## DATA PROVIDED
import Summits.QuantumFields.YangMills.Theorems.LangevinControlUVOSLegsFromFemtoAndGapStubAssemblyShiftedBound
import HarnessLib

/-!
# Soft OS-assembly toolkit XVI: the shift defect `Σₓ W(x) (G(y(x) + c) − G(y(x))) = O(a)`

Helper file for stub `stub_assembly6` of crux `OSLegsFromFemtoAndGap` (stmt-QuantumFields-9367, line
`dlr-collar-transfer`, reshape r2).  Lattice reflections act on plaquette strings exactly up to per-argument
shifts of one lattice unit; after the change of variables the reflection-positivity square and the OS form
differ by sums `Σₓ W(x) (G(y(x) + c) − G(y(x)))` with a constant shift vector `c`, `‖c_l‖ ≤ a`.  Such a sum is
`O(a)`: by the mean value theorem (real and imaginary parts separately) each difference is a directional
derivative `∂_c G` at an intermediate SHIFTED point, `∂_c G ∈ ⁰𝒮` when `G ∈ ⁰𝒮` (`IsOffDiagonal.lineDeriv`),
its seminorms are `≤ ‖c‖ ×` those of `G` of one order more (`seminorm_lineDeriv_le`), and toolkit X-b's absolute
bound applies at the intermediate points (`norm_sum_weight_shift_sub_le`).
-/

noncomputable section

open scoped SchwartzMap BigOperators LineDeriv
open MeasureTheory Filter Topology Set
open Literature.MathematicalPhysics.QuantumFieldTheory Literature.MathematicalPhysics.QuantumLattice
open Literature.MathematicalPhysics.AQFT
open Literature.Probability.LatticeModels (box Site)

namespace Summit.QuantumFields.YangMills.Theorems.OSLegsFromFemtoAndGap

local notation "E4" => EuclideanSpace ℝ (Fin 4)

section General

variable {V : Type*} [NormedAddCommGroup V] [NormedSpace ℝ V]

/-- `‖Dʲ(∂_e G)(x)‖ ≤ ‖e‖ ‖Dʲ⁺¹G(x)‖` for a Schwartz map. -/
theorem norm_iteratedFDeriv_lineDeriv_le (G : 𝓢(V, ℂ)) (e : V) (j : ℕ) (x : V) :
    ‖iteratedFDeriv ℝ j (∂_{e} G : 𝓢(V, ℂ)) x‖ ≤ ‖e‖ * ‖iteratedFDeriv ℝ (j + 1) G x‖ := by
  have hfun : ((∂_{e} G : 𝓢(V, ℂ)) : V → ℂ) =
      (ContinuousLinearMap.apply ℝ ℂ e) ∘ (fderiv ℝ (G : V → ℂ)) := by
    funext y; simp [SchwartzMap.lineDerivOp_apply_eq_fderiv]
  have hg : ContDiff ℝ j (fderiv ℝ (G : V → ℂ)) :=
    (G.smooth (j + 1)).fderiv_right (m := j) le_rfl
  rw [hfun, ContinuousLinearMap.iteratedFDeriv_comp_left _ hg.contDiffAt (i := j) le_rfl]
  calc _ ≤ ‖ContinuousLinearMap.apply ℝ ℂ e‖ * ‖iteratedFDeriv ℝ j (fderiv ℝ (G : V → ℂ)) x‖ :=
        ContinuousLinearMap.norm_compContinuousMultilinearMap_le _ _
    _ ≤ ‖e‖ * ‖iteratedFDeriv ℝ (j + 1) G x‖ := by
        rw [norm_iteratedFDeriv_fderiv]
        gcongr
        exact ContinuousLinearMap.opNorm_le_bound _ (norm_nonneg e) fun f => by
          rw [ContinuousLinearMap.apply_apply, mul_comm]; exact f.le_opNorm e

/-- `p_{k,j}(∂_e G) ≤ ‖e‖ p_{k,j+1}(G)`. -/
theorem seminorm_lineDeriv_le (G : 𝓢(V, ℂ)) (e : V) (k j : ℕ) :
    SchwartzMap.seminorm ℂ k j (∂_{e} G : 𝓢(V, ℂ)) ≤ ‖e‖ * SchwartzMap.seminorm ℂ k (j + 1) G := by
  refine SchwartzMap.seminorm_le_bound ℂ k j _ (by positivity) fun x => ?_
  calc ‖x‖ ^ k * ‖iteratedFDeriv ℝ j (∂_{e} G : 𝓢(V, ℂ)) x‖ ≤ ‖x‖ ^ k * (‖e‖ * ‖iteratedFDeriv ℝ (j + 1) G x‖) := by
        gcongr; exact norm_iteratedFDeriv_lineDeriv_le G e j x
    _ = ‖e‖ * (‖x‖ ^ k * ‖iteratedFDeriv ℝ (j + 1) G x‖) := by ring
    _ ≤ ‖e‖ * SchwartzMap.seminorm ℂ k (j + 1) G := by
        gcongr; exact SchwartzMap.le_seminorm ℂ k (j + 1) G x

/-- **Mean value along a segment, real part**: `Re G(y + c) − Re G(y) = Re ∂_c G(y + τc)` for some `τ ∈ (0,1)`. -/
theorem exists_re_sub_eq_re_lineDeriv (G : 𝓢(V, ℂ)) (y c : V) :
    ∃ τ ∈ Ioo (0 : ℝ) 1, (G (y + c)).re - (G y).re = ((∂_{c} G : 𝓢(V, ℂ)) (y + τ • c)).re := by
  set φ : ℝ → ℝ := fun t => (G (y + t • c)).re with hφ
  have hderiv : ∀ t, HasDerivAt φ ((fderiv ℝ (G : V → ℂ) (y + t • c) c).re) t := by
    intro t
    have hℓ : HasDerivAt (fun t : ℝ => y + t • c) c t := by
      simpa using ((hasDerivAt_id t).smul_const c).const_add y
    have hG : HasDerivAt (fun t : ℝ => G (y + t • c)) (fderiv ℝ (G : V → ℂ) (y + t • c) c) t :=
      (G.hasFDerivAt (y + t • c)).comp_hasDerivAt t hℓ
    exact (Complex.reCLM.hasFDerivAt.comp_hasDerivAt t hG)
  obtain ⟨τ, hτ, h⟩ := exists_hasDerivAt_eq_slope φ (fun t => (fderiv ℝ (G : V → ℂ) (y + t • c) c).re)
    zero_lt_one (fun t _ => (hderiv t).continuousAt.continuousWithinAt) (fun t _ => hderiv t)
  refine ⟨τ, hτ, ?_⟩
  rw [SchwartzMap.lineDerivOp_apply_eq_fderiv, h]
  simp [hφ]

/-- **Mean value along a segment, imaginary part.** -/
theorem exists_im_sub_eq_im_lineDeriv (G : 𝓢(V, ℂ)) (y c : V) :
    ∃ τ ∈ Ioo (0 : ℝ) 1, (G (y + c)).im - (G y).im = ((∂_{c} G : 𝓢(V, ℂ)) (y + τ • c)).im := by
  set φ : ℝ → ℝ := fun t => (G (y + t • c)).im with hφ
  have hderiv : ∀ t, HasDerivAt φ ((fderiv ℝ (G : V → ℂ) (y + t • c) c).im) t := by
    intro t
    have hℓ : HasDerivAt (fun t : ℝ => y + t • c) c t := by
      simpa using ((hasDerivAt_id t).smul_const c).const_add y
    have hG : HasDerivAt (fun t : ℝ => G (y + t • c)) (fderiv ℝ (G : V → ℂ) (y + t • c) c) t :=
      (G.hasFDerivAt (y + t • c)).comp_hasDerivAt t hℓ
    exact (Complex.imCLM.hasFDerivAt.comp_hasDerivAt t hG)
  obtain ⟨τ, hτ, h⟩ := exists_hasDerivAt_eq_slope φ (fun t => (fderiv ℝ (G : V → ℂ) (y + t • c) c).im)
    zero_lt_one (fun t _ => (hderiv t).continuousAt.continuousWithinAt) (fun t _ => hderiv t)
  refine ⟨τ, hτ, ?_⟩
  rw [SchwartzMap.lineDerivOp_apply_eq_fderiv, h]
  simp [hφ]

/-- **Per-point mean value bound**: `‖G(y + c) − G(y)‖ ≤ ‖∂_c G(y + τ₁ c)‖ + ‖∂_c G(y + τ₂ c)‖`. -/
theorem norm_sub_le_lineDeriv (G : 𝓢(V, ℂ)) (y c : V) :
    ∃ τ₁ ∈ Ioo (0 : ℝ) 1, ∃ τ₂ ∈ Ioo (0 : ℝ) 1,
      ‖G (y + c) - G y‖ ≤ ‖(∂_{c} G : 𝓢(V, ℂ)) (y + τ₁ • c)‖ + ‖(∂_{c} G : 𝓢(V, ℂ)) (y + τ₂ • c)‖ := by
  obtain ⟨τ₁, hτ₁, h₁⟩ := exists_re_sub_eq_re_lineDeriv G y c
  obtain ⟨τ₂, hτ₂, h₂⟩ := exists_im_sub_eq_im_lineDeriv G y c
  refine ⟨τ₁, hτ₁, τ₂, hτ₂, ?_⟩
  have hre : |(G (y + c) - G y).re| ≤ ‖(∂_{c} G : 𝓢(V, ℂ)) (y + τ₁ • c)‖ := by
    rw [Complex.sub_re, h₁]; exact Complex.abs_re_le_norm _
  have him : |(G (y + c) - G y).im| ≤ ‖(∂_{c} G : 𝓢(V, ℂ)) (y + τ₂ • c)‖ := by
    rw [Complex.sub_im, h₂]; exact Complex.abs_im_le_norm _
  calc ‖G (y + c) - G y‖ ≤ |(G (y + c) - G y).re| + |(G (y + c) - G y).im| := Complex.norm_le_abs_re_add_abs_im _
    _ ≤ _ := add_le_add hre him

end General

variable {n : ℕ}

/-- **`⁰𝒮` is stable under directional derivatives.** -/
theorem _root_.Literature.MathematicalPhysics.AQFT.IsOffDiagonal.lineDeriv {F : 𝓢((Fin n → E4), ℂ)}
    (hF : IsOffDiagonal F) (e : Fin n → E4) : IsOffDiagonal (∂_{e} F : 𝓢((Fin n → E4), ℂ)) := by
  intro x hx j
  have hfun : ((∂_{e} F : 𝓢((Fin n → E4), ℂ)) : (Fin n → E4) → ℂ) =
      (ContinuousLinearMap.apply ℝ ℂ e) ∘ (fderiv ℝ (F : (Fin n → E4) → ℂ)) := by
    funext y; simp [SchwartzMap.lineDerivOp_apply_eq_fderiv]
  have hg : ContDiff ℝ j (fderiv ℝ (F : (Fin n → E4) → ℂ)) := (F.smooth (j + 1)).fderiv_right (m := j) le_rfl
  rw [hfun, ContinuousLinearMap.iteratedFDeriv_comp_left _ hg.contDiffAt (i := j) le_rfl]
  have h0 : iteratedFDeriv ℝ j (fderiv ℝ (F : (Fin n → E4) → ℂ)) x = 0 := by
    have h1 := hF x hx (j + 1)
    rw [iteratedFDeriv_succ_eq_comp_right, Function.comp_apply, LinearIsometryEquiv.map_eq_zero_iff] at h1
    exact h1
  rw [h0]
  ext v
  simp

/-- The seminorm budget of the directional derivative. -/
theorem budget_lineDeriv_le (F : 𝓢((Fin n → E4), ℂ)) (e : Fin n → E4) :
    SchwartzMap.seminorm ℂ 0 (4 * n) (∂_{e} F : 𝓢((Fin n → E4), ℂ)) +
        SchwartzMap.seminorm ℂ (6 * n) (4 * n) (∂_{e} F : 𝓢((Fin n → E4), ℂ)) +
        SchwartzMap.seminorm ℂ 0 0 (∂_{e} F : 𝓢((Fin n → E4), ℂ)) +
        SchwartzMap.seminorm ℂ (6 * n) 0 (∂_{e} F : 𝓢((Fin n → E4), ℂ)) +
        SchwartzMap.seminorm ℂ (10 * n) 0 (∂_{e} F : 𝓢((Fin n → E4), ℂ)) ≤
      ‖e‖ * (SchwartzMap.seminorm ℂ 0 (4 * n + 1) F + SchwartzMap.seminorm ℂ (6 * n) (4 * n + 1) F +
        SchwartzMap.seminorm ℂ 0 1 F + SchwartzMap.seminorm ℂ (6 * n) 1 F + SchwartzMap.seminorm ℂ (10 * n) 1 F) := by
  have h1 := seminorm_lineDeriv_le F e 0 (4 * n)
  have h2 := seminorm_lineDeriv_le F e (6 * n) (4 * n)
  have h3 := seminorm_lineDeriv_le F e 0 0
  have h4 := seminorm_lineDeriv_le F e (6 * n) 0
  have h5 := seminorm_lineDeriv_le F e (10 * n) 0
  linarith

/-- **The shift defect is `O(a)`.**  Abstract weights `W` (sup bound `Mⁿ`, collar bound), base points `y(x)` within
`s₁ a` of `a x`, a constant shift `c` with `‖c_l‖ ≤ s₂ a`, `s₁ + s₂ ≤ 6`, `(s₁ + s₂) a ≤ 1/4`, `G ∈ ⁰𝒮ₙ`:
`‖Σₓ W(x) (G(y(x) + c) − G(y(x)))‖ ≤ 2 ‖c‖ Kⁿ Σ⁺(G)`, `Σ⁺` the seminorm budget of one more derivative. -/
theorem norm_sum_weight_shift_sub_le {C ℓ₄ M a s₁ s₂ : ℝ} {L : ℕ} (hℓ : 0 < ℓ₄) (hC : 0 ≤ C) (hM : 0 ≤ M)
    (W : (Fin n → Site 4) → ℝ) (hWsup : ∀ x, |W x| ≤ M ^ n)
    (H : ∀ (x : Fin n → Site 4) (R : ℕ), 1 ≤ R → (R : ℝ) * a ≤ ℓ₄ → 4 * R + 8 ≤ L →
      (∀ i j : Fin n, i ≠ j → ∃ k : Fin 4,
        (2 * (R : ℤ) + 4) ≤ |((((x i k - x j k : ℤ) : ZMod (2 * L + 1))).valMinAbs : ℤ)|) →
      |W x| ≤ (C / (R : ℝ) ^ 4) ^ n)
    (ha : 0 < a) (ha1 : a ≤ 1) (haℓ : a ≤ ℓ₄) (hL14 : 14 ≤ L) (hLa : a⁻¹ * a⁻¹ ≤ L) (hn : 2 ≤ n)
    (hs₁ : 0 ≤ s₁) (hs₂ : 0 ≤ s₂) (hs6 : s₁ + s₂ ≤ 6) (hsa : (s₁ + s₂) * a ≤ 1 / 4)
    (G : 𝓢((Fin n → E4), ℂ)) (hG : IsOffDiagonal G)
    (y : (Fin n → Site 4) → (Fin n → E4)) (hyx : ∀ x l, ‖y x l - a • siteToE (x l)‖ ≤ s₁ * a)
    (c : Fin n → E4) (hc : ∀ l, ‖c l‖ ≤ s₂ * a) :
    ‖∑ x ∈ Fintype.piFinset (fun _ : Fin n => box 4 L), ((W x : ℝ) : ℂ) * (G (y x + c) - G (y x))‖ ≤
      2 * ‖c‖ * ((M * 4 ^ 4 * 5 ^ 6 + M * 2 ^ 6 * (10 + 2 * (s₁ + s₂)) ^ 4 + 16 * C * 2 ^ 6 * (2 / ℓ₄ + 48) ^ 4) *
          2 ^ 6 * (81 * ∑' m : ℕ, (((m : ℝ) + 1) ^ 2)⁻¹)) ^ n *
        (SchwartzMap.seminorm ℂ 0 (4 * n + 1) G + SchwartzMap.seminorm ℂ (6 * n) (4 * n + 1) G +
          SchwartzMap.seminorm ℂ 0 1 G + SchwartzMap.seminorm ℂ (6 * n) 1 G + SchwartzMap.seminorm ℂ (10 * n) 1 G) := by
  classical
  -- intermediate points, chosen per lattice point
  have hmv := fun x : Fin n → Site 4 => norm_sub_le_lineDeriv G (y x) c
  choose τ₁ hτ₁ τ₂ hτ₂ hle using hmv
  -- the intermediate points are within `(s₁ + s₂) a` of `a x`
  have hshift : ∀ (τ : (Fin n → Site 4) → ℝ), (∀ x, τ x ∈ Ioo (0 : ℝ) 1) →
      ∀ x l, ‖(y x + τ x • c) l - a • siteToE (x l)‖ ≤ (s₁ + s₂) * a := by
    intro τ hτ x l
    have h1 : (y x + τ x • c) l - a • siteToE (x l) = (y x l - a • siteToE (x l)) + τ x • c l := by
      simp only [Pi.add_apply, Pi.smul_apply]; abel
    rw [h1]
    calc _ ≤ ‖y x l - a • siteToE (x l)‖ + ‖τ x • c l‖ := norm_add_le _ _
      _ ≤ s₁ * a + s₂ * a := by
          refine add_le_add (hyx x l) ?_
          rw [norm_smul, Real.norm_of_nonneg (hτ x).1.le]
          calc τ x * ‖c l‖ ≤ 1 * ‖c l‖ := by gcongr; exact (hτ x).2.le
            _ ≤ s₂ * a := by rw [one_mul]; exact hc l
      _ = (s₁ + s₂) * a := by ring
  have hG' : IsOffDiagonal (∂_{c} G : 𝓢((Fin n → E4), ℂ)) := hG.lineDeriv c
  have hs0 : 0 ≤ s₁ + s₂ := by positivity
  have hsum₁ := sum_abs_weight_mul_norm_le hℓ hC hM W hWsup H ha ha1 haℓ hL14 hLa hn hs0 hs6 hsa
    (∂_{c} G : 𝓢((Fin n → E4), ℂ)) hG' (fun x => y x + τ₁ x • c) (hshift τ₁ hτ₁)
  have hsum₂ := sum_abs_weight_mul_norm_le hℓ hC hM W hWsup H ha ha1 haℓ hL14 hLa hn hs0 hs6 hsa
    (∂_{c} G : 𝓢((Fin n → E4), ℂ)) hG' (fun x => y x + τ₂ x • c) (hshift τ₂ hτ₂)
  set KK := ((M * 4 ^ 4 * 5 ^ 6 + M * 2 ^ 6 * (10 + 2 * (s₁ + s₂)) ^ 4 + 16 * C * 2 ^ 6 * (2 / ℓ₄ + 48) ^ 4) *
    2 ^ 6 * (81 * ∑' m : ℕ, (((m : ℝ) + 1) ^ 2)⁻¹)) ^ n with hKK
  have hKK0 : 0 ≤ KK := by
    have : 0 ≤ ∑' m : ℕ, (((m : ℝ) + 1) ^ 2)⁻¹ := tsum_nonneg fun m => by positivity
    positivity
  have hbud := budget_lineDeriv_le G c
  calc ‖∑ x ∈ Fintype.piFinset (fun _ : Fin n => box 4 L), ((W x : ℝ) : ℂ) * (G (y x + c) - G (y x))‖
      ≤ ∑ x ∈ Fintype.piFinset (fun _ : Fin n => box 4 L), ‖((W x : ℝ) : ℂ) * (G (y x + c) - G (y x))‖ :=
        norm_sum_le _ _
    _ ≤ ∑ x ∈ Fintype.piFinset (fun _ : Fin n => box 4 L),
        (|W x| * ‖(∂_{c} G : 𝓢((Fin n → E4), ℂ)) (y x + τ₁ x • c)‖ +
          |W x| * ‖(∂_{c} G : 𝓢((Fin n → E4), ℂ)) (y x + τ₂ x • c)‖) := by
        refine Finset.sum_le_sum fun x _ => ?_
        rw [norm_mul, Complex.norm_real, Real.norm_eq_abs, ← mul_add]
        exact mul_le_mul_of_nonneg_left (hle x) (abs_nonneg _)
    _ = (∑ x ∈ Fintype.piFinset (fun _ : Fin n => box 4 L), |W x| * ‖(∂_{c} G : 𝓢((Fin n → E4), ℂ)) (y x + τ₁ x • c)‖) +
        ∑ x ∈ Fintype.piFinset (fun _ : Fin n => box 4 L), |W x| * ‖(∂_{c} G : 𝓢((Fin n → E4), ℂ)) (y x + τ₂ x • c)‖ :=
        Finset.sum_add_distrib
    _ ≤ KK * (SchwartzMap.seminorm ℂ 0 (4 * n) (∂_{c} G : 𝓢((Fin n → E4), ℂ)) +
          SchwartzMap.seminorm ℂ (6 * n) (4 * n) (∂_{c} G : 𝓢((Fin n → E4), ℂ)) +
          SchwartzMap.seminorm ℂ 0 0 (∂_{c} G : 𝓢((Fin n → E4), ℂ)) +
          SchwartzMap.seminorm ℂ (6 * n) 0 (∂_{c} G : 𝓢((Fin n → E4), ℂ)) +
          SchwartzMap.seminorm ℂ (10 * n) 0 (∂_{c} G : 𝓢((Fin n → E4), ℂ))) +
        KK * (SchwartzMap.seminorm ℂ 0 (4 * n) (∂_{c} G : 𝓢((Fin n → E4), ℂ)) +
          SchwartzMap.seminorm ℂ (6 * n) (4 * n) (∂_{c} G : 𝓢((Fin n → E4), ℂ)) +
          SchwartzMap.seminorm ℂ 0 0 (∂_{c} G : 𝓢((Fin n → E4), ℂ)) +
          SchwartzMap.seminorm ℂ (6 * n) 0 (∂_{c} G : 𝓢((Fin n → E4), ℂ)) +
          SchwartzMap.seminorm ℂ (10 * n) 0 (∂_{c} G : 𝓢((Fin n → E4), ℂ))) := add_le_add hsum₁ hsum₂
    _ ≤ KK * (‖c‖ * (SchwartzMap.seminorm ℂ 0 (4 * n + 1) G + SchwartzMap.seminorm ℂ (6 * n) (4 * n + 1) G +
          SchwartzMap.seminorm ℂ 0 1 G + SchwartzMap.seminorm ℂ (6 * n) 1 G + SchwartzMap.seminorm ℂ (10 * n) 1 G)) +
        KK * (‖c‖ * (SchwartzMap.seminorm ℂ 0 (4 * n + 1) G + SchwartzMap.seminorm ℂ (6 * n) (4 * n + 1) G +
          SchwartzMap.seminorm ℂ 0 1 G + SchwartzMap.seminorm ℂ (6 * n) 1 G + SchwartzMap.seminorm ℂ (10 * n) 1 G)) := by
        gcongr
    _ = _ := by ring

end Summit.QuantumFields.YangMills.Theorems.OSLegsFromFemtoAndGap

end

## WORK REQUIRED
Restate word for word the lines of the data above, starting at the line containing "-- intermediate points, chosen" and ending at the line containing "have hsum₂ := sum_abs_weight_mul_norm_le", both included, and nothing more.

## RESULT OF THE TASK
  -- intermediate points, chosen per lattice point
  have hmv := fun x : Fin n → Site 4 => norm_sub_le_lineDeriv G (y x) c
  choose τ₁ hτ₁ τ₂ hτ₂ hle using hmv
  -- the intermediate points are within `(s₁ + s₂) a` of `a x`
  have hshift : ∀ (τ : (Fin n → Site 4) → ℝ), (∀ x, τ x ∈ Ioo (0 : ℝ) 1) →
      ∀ x l, ‖(y x + τ x • c) l - a • siteToE (x l)‖ ≤ (s₁ + s₂) * a := by
    intro τ hτ x l
    have h1 : (y x + τ x • c) l - a • siteToE (x l) = (y x l - a • siteToE (x l)) + τ x • c l := by
      simp only [Pi.add_apply, Pi.smul_apply]; abel
    rw [h1]
    calc _ ≤ ‖y x l - a • siteToE (x l)‖ + ‖τ x • c l‖ := norm_add_le _ _
      _ ≤ s₁ * a + s₂ * a := by
          refine add_le_add (hyx x l) ?_
          rw [norm_smul, Real.norm_of_nonneg (hτ x).1.le]
          calc τ x * ‖c l‖ ≤ 1 * ‖c l‖ := by gcongr; exact (hτ x).2.le
            _ ≤ s₂ * a := by rw [one_mul]; exact hc l
      _ = (s₁ + s₂) * a := by ring
  have hG' : IsOffDiagonal (∂_{c} G : 𝓢((Fin n → E4), ℂ)) := hG.lineDeriv c
  have hs0 : 0 ≤ s₁ + s₂ := by positivity
  have hsum₁ := sum_abs_weight_mul_norm_le hℓ hC hM W hWsup H ha ha1 haℓ hL14 hLa hn hs0 hs6 hsa
    (∂_{c} G : 𝓢((Fin n → E4), ℂ)) hG' (fun x => y x + τ₁ x • c) (hshift τ₁ hτ₁)
  have hsum₂ := sum_abs_weight_mul_norm_le hℓ hC hM W hWsup H ha ha1 haℓ hL14 hLa hn hs0 hs6 hsa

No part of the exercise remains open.